Starting in early 1999, different people at Sonnenschein met with Mike Fish, the vice-
president of Invsco, regarding payment of legal fees in matters other than the Tower investment.
Hannah recalled personally asking Fish on several occasions whether Sonnenschein would be
paid for the work that he had done. Hannah also spoke with Nicholas Gouletas starting in 1999
about the financial situation of Consultants. However, Hannah added on cross-examination that
he personally never received the financial information he had requested. Hannah also said that
there was no indication that Consultants’ net worth was negative at that time.

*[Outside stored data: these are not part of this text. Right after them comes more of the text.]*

import Summits.MatrixMultiplication.OmegaCensus.STPPSmallPatternKernelSearch122B
import Summits.MatrixMultiplication.OmegaCensus.STPPSmallPatternKernelProduct

/-!
# ω-census, `(1,2,2)^4` is infeasible in `ℤ/30` — kernel search, part 29

HONEST FRAMING (pub-omega census; verbatim): lottery ticket; floor = certified bounds/negative ranges.
Census STRUCTURE bookkeeping of the STPP track (seat pub-omega-stpp-3, gen 24; STRUCTURE row B5, the threshold column
`T2(H) = max {k : (1,2,2)^k ⊆ H}`, lower side), not progress on `ω`: small patterns in small groups bound no exponent.

Second-level chunks `STPP122Neg.search2xx (zcode 30) 4` (`decide +kernel`, ≈ 155 s predicted; a fixed start `(y, c'₀)`
split by exclusion masks on the code of `b₁`); assembled in `STPPSmallPatternNone122K4Z30.lean`.

References: H. Cohn, R. Kleinberg, B. Szegedy, C. Umans, FOCS 2005 (arXiv:math/0511460), Def. 5.1.
-/

set_option Elab.async false  -- several kernel pieces: elaborate sequentially (memory)

namespace Summit.MatrixMultiplication.OmegaCensus

namespace STPP122Neg

open STPP211Neg

/-- Second-level-chunked kernel search, `ℤ/30`, `k = 4`, fixed start `(y, c'₀) = (1, 21)`, allowed `b₁` codes
[5, 6, 7, 8, 11, 12, 13, 14] (≈ 73 s predicted). -/
theorem Z30k4p.x35 : search2xx (zcode 30) 4 [(1, 21, 1073710623)] = true := by
  decide +kernel

/-- Second-level-chunked kernel search, `ℤ/30`, `k = 4`, fixed start `(y, c'₀) = (1, 21)`, allowed `b₁` codes
[15, 16, 17, 18, 19, 20, 23, 24, 25, 26, 27, 28, 29] (≈ 18 s predicted). -/
theorem Z30k4p.x36 : search2xx (zcode 30) 4 [(1, 21, 6324223)] = true := by
  decide +kernel

/-- Second-level-chunked kernel search, `ℤ/30`, `k = 4`, fixed start `(y, c'₀) = (1, 24)`, allowed `b₁` codes
[0, 1, 2, 3, 4, 6, 7, 24, 25] (≈ 65 s predicted). -/
theorem Z30k4p.x37 : search2xx (zcode 30) 4 [(1, 24, 1023409952)] = true := by
  decide +kernel

end STPP122Neg

end Summit.MatrixMultiplication.OmegaCensus
/-- Off the origin the `E₇⁰`-type surface `k[X]/(X₂²+X₁X₀³+X₁³)` (characteristic `3`) is regular, hence its local
rings satisfy the full stalk clause (`E7OffCentreRegular.stub_e7OffCentreRegular`, `FiClauseOfRegular`). [folklore] -/
theorem offCentre_fiClause (k : Type) [Field k] [CharP k 3] (g : MvPolynomial (Fin 3) k)
    (hg : g = MvPolynomial.X 2 ^ 2 + MvPolynomial.X 1 * MvPolynomial.X 0 ^ 3 + MvPolynomial.X 1 ^ 3)
    (P : Ideal (MvPolynomial (Fin 3) k ⧸ Ideal.span {g})) [P.IsPrime]
    (hP : ¬ Ideal.span (Set.range fun j : Fin 3 => Ideal.Quotient.mk (Ideal.span {g}) (MvPolynomial.X j)) ≤ P) :
    IsDomain (Localization.AtPrime P) ∧
      ∀ d : ℕ, ringKrullDim (Localization.AtPrime P) = d → ∀ s : Fin d → Localization.AtPrime P,
        (Ideal.span (Set.range s)).radical.IsMaximal →
          RingTheory.Sequence.IsWeaklyRegular (Localization.AtPrime P) (List.ofFn s) ∧
          ∀ y : Localization.AtPrime P, (∃ e : ℕ, y ^ 3 ^ e ∈ Ideal.span
            ((fun z : Localization.AtPrime P => z ^ 3 ^ e) ''
              (Ideal.span (Set.range s) : Set (Localization.AtPrime P)))) → y ∈ Ideal.span (Set.range s) := by
  haveI : Fact (Nat.Prime 3) := ⟨Nat.prime_three⟩
  haveI : IsRegularLocalRing (Localization.AtPrime P) := E7OffCentreRegular.stub_e7OffCentreRegular k g hg P hP
  haveI : CharP (Localization.AtPrime P) 3 :=
    CharP.of_ringHom_of_ne_zero (algebraMap k (Localization.AtPrime P)) 3 (by decide)
  exact FiClauseOfRegular.stub_fiClauseOfRegular 3 (Localization.AtPrime P)

/-- **The point blow-up F-injectivizes the `E₇⁰`-type point in characteristic 3** (second step of the char-3 tower
for `E₈⁰`): for every field `k` of characteristic `3` and `g = X₂² + X₁X₀³ + X₁³`, the blow-up of `Spec k[X]/(g)` at
the origin is a proper birational model all of whose stalks are domains with every system of parameters weakly
regular and every parameter ideal Frobenius closed. [folklore] -/
theorem e7Char3FiModel (k : Type) [Field k] [CharP k 3] (g : MvPolynomial (Fin 3) k)
    (hg : g = MvPolynomial.X 2 ^ 2 + MvPolynomial.X 1 * MvPolynomial.X 0 ^ 3 + MvPolynomial.X 1 ^ 3) :
    ∃ (X' : Scheme.{0}) (π : X' ⟶ Spec (.of (MvPolynomial (Fin 3) k ⧸ Ideal.span {g}))), IsProper π ∧
      Literature.AlgebraicGeometry.Resolution.IsBirational π ∧
      ∀ y : X', IsDomain (X'.presheaf.stalk y) ∧ ∀ d : ℕ, ringKrullDim (X'.presheaf.stalk y) = d →
        ∀ s : Fin d → X'.presheaf.stalk y, (Ideal.span (Set.range s)).radical.IsMaximal →
          RingTheory.Sequence.IsWeaklyRegular (X'.presheaf.stalk y) (List.ofFn s) ∧
          ∀ z : X'.presheaf.stalk y, (∃ e : ℕ, z ^ 3 ^ e ∈
              Ideal.span ((fun w : X'.presheaf.stalk y => w ^ 3 ^ e) ''
                (Ideal.span (Set.range s) : Set (X'.presheaf.stalk y)))) →
            z ∈ Ideal.span (Set.range s) := by
  haveI : Fact (Nat.Prime 3) := ⟨Nat.prime_three⟩
  -- the forms: `g` prime and non-zero, the strict transforms `h0`, `h1` prime, the chart identities
  obtain ⟨h0, hh0⟩ : ∃ h0 : MvPolynomial (Fin 3) k,
      h0 = MvPolynomial.X 2 ^ 2 + MvPolynomial.X 1 * MvPolynomial.X 0 ^ 2 + MvPolynomial.X 0 * MvPolynomial.X 1 ^ 3 :=
    ⟨_, rfl⟩
  obtain ⟨h1, hh1⟩ : ∃ h1 : MvPolynomial (Fin 3) k,
      h1 = MvPolynomial.X 2 ^ 2 + MvPolynomial.X 1 + MvPolynomial.X 0 ^ 3 * MvPolynomial.X 1 ^ 2 := ⟨_, rfl⟩
  obtain ⟨⟨hgprime, hg0⟩, ⟨hh0prime, hX0h0, hθ0⟩, ⟨hh1prime, hX1h1, hθ1⟩⟩ := E7Forms.stub_e7Forms k g h0 h1 hg hh0 hh1
  -- `X₁ ∉ (g)` from the first-step forms (`g` is their `g_y`)
  obtain ⟨-, -, -, hX1g, -⟩ := E8Forms.stub_e8Forms k (MvPolynomial.X 2 ^ 2 + MvPolynomial.X 0 ^ 3 + MvPolynomial.X 1 ^ 5)
    (MvPolynomial.X 2 ^ 2 + MvPolynomial.X 0 + MvPolynomial.X 0 ^ 3 * MvPolynomial.X 1 ^ 5) g rfl rfl hg
  haveI := hgprime
  -- `R' = k[X]/(g)` is a Noetherian domain of characteristic 3
  haveI : IsDomain (MvPolynomial (Fin 3) k ⧸ Ideal.span {g}) := Ideal.Quotient.isDomain _
  haveI : CharP (MvPolynomial (Fin 3) k ⧸ Ideal.span {g}) 3 :=
    CharP.of_ringHom_of_ne_zero (algebraMap k (MvPolynomial (Fin 3) k ⧸ Ideal.span {g})) 3 (by decide)
  -- the centre: `𝔪' = (x̄₀, x̄₁, x̄₂) ≠ 0`
  obtain ⟨x, hx⟩ : ∃ x : Fin 3 → MvPolynomial (Fin 3) k ⧸ Ideal.span {g},
      x = fun j : Fin 3 => Ideal.Quotient.mk (Ideal.span {g}) (MvPolynomial.X j) := ⟨_, rfl⟩
  have hI : Ideal.span (Set.range x) ≠ ⊥ := by
    intro hbot
    have hx1 : x 1 ∈ Ideal.span (Set.range x) := Ideal.subset_span (Set.mem_range_self 1)
    rw [hbot, Ideal.mem_bot, hx] at hx1
    exact hX1g (Ideal.Quotient.eq_zero_iff_mem.mp hx1)
  refine BlowupFiModel.blowupFiModel_of_maximal 3 x hI ?_ ?_
  · -- off the origin `R'_P` is regular, hence satisfies the clause
    intro P _ hP
    have hP' : ¬ Ideal.span (Set.range fun j : Fin 3 =>
        Ideal.Quotient.mk (Ideal.span {g}) (MvPolynomial.X j)) ≤ P := by rwa [← hx]
    exact offCentre_fiClause k g hg P hP'
  · -- on the exceptional divisor, chart by chart
    intro i _ Q hQ huQ
    have hi : i = 0 ∨ i = 1 ∨ i = 2 := by
      fin_cases i <;> simp
    rcases hi with rfl | rfl | rfl
    · -- the `X₀`-chart `k[X]/(h0)`: the `D`-type origin passes Fedder, the other exceptional closed points are regular
      have key := chart_clause_of_presentation 3 k g hgprime hg0 x hx 0 h0 2 hh0prime hX0h0 hθ0
        (fun Q' _ hQ' => E7ChartX0Points.stub_e7ChartX0Points k h0 hh0 Q' hQ') Q huQ
      exact key
    · -- the `X₁`-chart `k[X]/(h1)`: regular along the exceptional divisor
      have key := chart_clause_of_presentation 3 k g hgprime hg0 x hx 1 h1 2 hh1prime hX1h1 hθ1
        (fun Q' _ hQ' => E7ChartX1Points.stub_e7ChartX1Points k h1 hh1 Q' hQ') Q huQ
      exact key
    · -- the `X₂`-chart misses the exceptional divisor: `x̄₂/1` is a unit
      have hunit := E7ChartX2Unit.stub_e7ChartX2Unit k g hg x hx
      exact absurd (Ideal.eq_top_of_isUnit_mem Q huQ hunit) hQ.ne_top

Subsequently, defendants sent a letter to all investors in Consultants indicating that their
principal investment would not be returned unless they signed the enclosed forbearance
agreement. The letter and the forbearance agreement were written by Invsco’s general counsel,
Tony DeBenedetto. Tower, as one of Consultants’ investors, received this letter and the
agreement. Neither Tower nor Sonnenschein had any part in drafting the forbearance agreement,
and at no point did any representative of defendants indicate that the forbearance agreement was
also meant to include the legal fees that defendants owed to Sonnenschein. Tower did not sign
the agreement immediately. When it did decide to sign the agreement in December 2000, no
changes had been made to the original document drafted by DeBenedetto.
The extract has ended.